The relentless attacks on Mr Miliband by the Tories and their newspaper allies might work to his advantage if televised debates took place: expectations of him would be low. Labour officials believe the lesson of the first televised debates in 2010, when Nick Clegg starred, is that they initially help the underdog, rather than an outsider such as Mr Farage. Mr Cameron, who is hiding behind the broadcasters’ inexplicable refusal to allow the resurgent Greens to take part, has decided to take a small hit now in the hope that voters will have forgotten by May.

The broadcasters should have the courage to go ahead without the Prime Minister – the “empty chair” strategy – but I doubt they will, fearing legal action and reprisals if the Tories retain power.

Mr Miliband’s talk of “war” was accurate amid the endless claims and counter-claims, pre-buttals and rebuttals by Labour and the Tories. But a few wise heads in both camps wonder whether the two old parties are fighting the last war. In the Tories’ case, they are refighting the last war they won – the 1992 election, when a Tory Prime Minister, John Major, won a majority against another left-leaning Opposition leader not trusted on the economy, Neil Kinnock. Today’s Tories don’t lose sleep over crude, scattergun attacks on Labour’s spending plans, even if some bullets miss the target. A 1992-style “Labour tax bombshell” will be coming to a poster site near you shortly. “Anything that keeps the spotlight on the economy” is the Tory mantra. Tory officials believe that “fear works”.

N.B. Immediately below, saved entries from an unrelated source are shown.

import Summits.CriticalPhenomena.PercolationContinuityZ3.Theorems.PercNearOneGluingNoHeavyLowerTailSahiTwoChainWRCoefficients
import Summits.CriticalPhenomena.PercolationContinuityZ3.Theorems.PercNearOneGluingNoHeavyLowerTailSahiBiChainPullback
import HarnessLib

/-!
# TCP pulled back: `E_n` of a family factoring through two independent chain statistics is a NONNEGATIVE COMBINATION of products
# of block probabilities (comb positivity of bichain families)

Support file of the one-cut programme (crux `NoHeavyLowerTail`, stmt-CriticalPhenomena-4575; cell `prim-masterthm`, seat P3, gen 16;
`run/shared/lean/prim/prim-masterthm/prim-masterthm-p3/HIERARCHY.md` §24; memo
`run/shared/lean/prim/prim-masterthm/FROM-prim-masterthm-p3-g16-TWO-CHAIN-COEFFICIENTS.md` §3(iii)).

P2 (gen 15, `…SahiBiChainPullback`) pulled Lieb–Sahi's two-chain theorem back along a block map: for finite types `X₁, X₂` with probability
weights `w₁, w₂`, ANY maps `ℓ₁ : X₁ → α`, `ℓ₂ : X₂ → β` into finite chains and nonnegative monotone `f_i` on `α × β`,
`E_n^{w₁⊗w₂}(f ∘ (ℓ₁ × ℓ₂)) ≥ 0` (VALUES).  With the coefficientwise theorem of `…SahiTwoChainWRCoefficients` the same pull-back gives the
COEFFICIENT statement:
* **`sahiE_comp_prodMap_eq_sum_et`** — `E_n^{w₁⊗w₂}(f ∘ (ℓ₁ × ℓ₂)) = Σ_{r,c} (Π_a w₁(ℓ₁ = r_a)) (Π_b w₂(ℓ₂ = c_b)) · κ(r,c)` with the universal
  coefficients `κ(r,c) = Ẽ_n^{[n]²}(f ∘ (r × c))` (any functions, any finite types; `w₁(ℓ₁ = l)` = the push-forward mass `pushWeight w₁ ℓ₁ l`);
* every `κ(r,c) ≥ 0` when `α, β` are chains and the `f_i` are nonnegative monotone — this is `et_coef_nonneg` of `…SahiTwoChainWRCoefficients`
  (used in `sahiE_comp_prodMap_nonneg'`).
READING for the comb hierarchy ((M⁺-k), `…SahiCombMasterFamily`): when `X₁, X₂` are two disjoint blocks of independent coins, each block
probability `w₁(ℓ₁ = l)` is a nonnegative combination of degree-one tensor-Bernstein monomials of the block's biases, so the display exhibits
`p ↦ E_n(μ_p; f ∘ (ℓ₁ × ℓ₂))` as a nonnegative combination of tensor-Bernstein monomials of multidegree `n`: **bichain families (in particular all
families of two-block staircase functions `∨_r x_1⋯x_{a_r}·x'_1⋯x'_{b_r}`) are comb-positive at EVERY order** — a two-dimensional class, transversal
to cores / chains / cylinders / juntas (HIERARCHY §9–§19).  The `CombPos` packaging is routine and left to the consumer files.
HONEST FRAMING: nothing here asserts (M⁺-k) or `C_k` in general.  Everything PROVED, standard axioms; no new definitions. [this work]
-/

noncomputable section

open scoped Classical

namespace Summit.CriticalPhenomena.PercolationContinuityZ3.Theorems

open Finset Function
open Literature.Combinatorics.Sahi2008

namespace SahiTwoChain

variable {X₁ X₂ α β : Type*} [Fintype X₁] [Fintype X₂] [Fintype α] [Fintype β]

/-- **TCP pulled back along a block map (the identity).**  For probability weights `w₁, w₂` on finite types, any maps `ℓ₁, ℓ₂` into finite types
`α, β` and any `f_0,…,f_{n−1}` on `α × β`:
`E_n^{w₁⊗w₂}(f ∘ (ℓ₁ × ℓ₂)) = Σ_{r : Fin n → α} Σ_{c : Fin n → β} (Π_a (ℓ₁)_* w₁ (r a)) (Π_b (ℓ₂)_* w₂ (c b)) · Ẽ_n^{Fin n × Fin n}((a,b) ↦ f_i(r a, c b))`.
[this work] -/
theorem sahiE_comp_prodMap_eq_sum_et (w₁ : X₁ → ℝ) (w₂ : X₂ → ℝ) (h₁1 : ∑ x, w₁ x = 1) (h₂1 : ∑ y, w₂ y = 1)
    (ℓ₁ : X₁ → α) (ℓ₂ : X₂ → β) (n : ℕ) (f : Fin n → α × β → ℝ) :
    sahiE (fun p : X₁ × X₂ => w₁ p.1 * w₂ p.2) n (fun i => f i ∘ Prod.map ℓ₁ ℓ₂) =
      ∑ r : Fin n → α, ∑ c : Fin n → β, ((∏ j, pushWeight w₁ ℓ₁ (r j)) * ∏ j, pushWeight w₂ ℓ₂ (c j)) *
        et (univ : Finset (Fin n)) (univ : Finset (Fin n)) n (fun i (p : Fin n × Fin n) => f i (r p.1, c p.2)) := by
  rw [← sahiE_pushWeight]
  have hpush : pushWeight (fun p : X₁ × X₂ => w₁ p.1 * w₂ p.2) (Prod.map ℓ₁ ℓ₂) =
      fun c : α × β => pushWeight w₁ ℓ₁ c.1 * pushWeight w₂ ℓ₂ c.2 :=
    funext fun c => SahiBiChainPullback.pushWeight_prodMap w₁ w₂ ℓ₁ ℓ₂ c
  rw [hpush]
  refine sahiE_prodWeight_eq_sum_et (pushWeight w₁ ℓ₁) (pushWeight w₂ ℓ₂) ?_ ?_ n f
  · rw [sum_pushWeight, h₁1]
  · rw [sum_pushWeight, h₂1]

/-- The block-probability monomials are nonnegative for nonnegative weights (so each term of `sahiE_comp_prodMap_eq_sum_et` is `≥ 0`, re-proving
P2's value statement `SahiBiChainPullback.sahiE_comp_prodMap_nonneg` coefficient by coefficient). [this work] -/
theorem sahiE_comp_prodMap_nonneg' [LinearOrder α] [LinearOrder β] (w₁ : X₁ → ℝ) (w₂ : X₂ → ℝ) (h₁0 : ∀ x, 0 ≤ w₁ x)
    (h₁1 : ∑ x, w₁ x = 1) (h₂0 : ∀ y, 0 ≤ w₂ y) (h₂1 : ∑ y, w₂ y = 1) (ℓ₁ : X₁ → α) (ℓ₂ : X₂ → β) (n : ℕ)
    (f : Fin n → α × β → ℝ) (hf : ∀ i c, 0 ≤ f i c) (hmono : ∀ i, Monotone (f i)) :
    0 ≤ sahiE (fun p : X₁ × X₂ => w₁ p.1 * w₂ p.2) n (fun i => f i ∘ Prod.map ℓ₁ ℓ₂) := by
  rw [sahiE_comp_prodMap_eq_sum_et w₁ w₂ h₁1 h₂1 ℓ₁ ℓ₂ n f]
  refine Finset.sum_nonneg fun r _ => Finset.sum_nonneg fun c _ => mul_nonneg (mul_nonneg ?_ ?_) ?_
  · exact Finset.prod_nonneg fun j _ => pushWeight_nonneg h₁0 ℓ₁ _
  · exact Finset.prod_nonneg fun j _ => pushWeight_nonneg h₂0 ℓ₂ _
  · exact et_coef_nonneg f hf hmono r c

end SahiTwoChain

end Summit.CriticalPhenomena.PercolationContinuityZ3.Theorems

Last Sunday, Mr Cameron told the BBC’s Andrew Marr he is still a “compassionate Conservative”. But in their desire to paint Labour as spendthrift, the Tories rarely talk these days about “decent public services” as well as a “strong economy”, as they used to. This is a big mistake, since most voters want both, as the Liberal Democrats acknowledge. The Tories’ determination to protect their right flank from Ukip leaves them backing deep spending cuts that could take the “decent” out of public services.

David Cameron says he is still a “compassionate Conservative” (Getty Images)
David Cameron says he is still a “compassionate Conservative” (Getty Images) (Getty)

In 1992, Labour regarded the NHS as its trump card. Like now, the election race was very close. In the privacy of the polling booth, people’s heads overruled their hearts as they voted for the fiscally tough, competent party rather than the nicer, softer one.

It might happen again on 7 May. As in 1992, Labour looks happier in its NHS comfort zone than when trying to prove its economic credentials. Continuing problems in the health service until polling day would not guarantee a Labour victory. The Tories are right to argue that the NHS is “an economic issue” since the country has got to afford the extra money it undoubtedly needs.

Mr Miliband’s allies deny that Labour is a “one-club golfer” on health. The party’s two other campaigns before May will be about young people and the economy. The strategy is to identify a problem, talk about it and then offer solutions.

On the economy, Labour will focus on the “living standards” agenda Mr Miliband is convinced is as valid as ever. As he puts it, the graphs on George Osborne’s wall might point in the right direction, but “everyday people” are not feeling the recovery’s benefits. The Labour leader’s aim is to deliver a message that reaches what his American adviser David Axelrod calls “the kitchen table”.

Yet many people at that table were surely unimpressed by this week’s traditional “wealth versus health” battle between the two biggest parties. Many will tune out when the Tories claim Labour would crash the economy or when Labour warns that the NHS as we know it would not exist if the Tories win another term.

As voters lose trust in the old duopoly, this might be an election when what they say matters less than what trusted, independent voices say about them – whether its the Institute for Fiscal Studies, or NHS professionals. It could be an election not dominated by two parties but decided by third parties.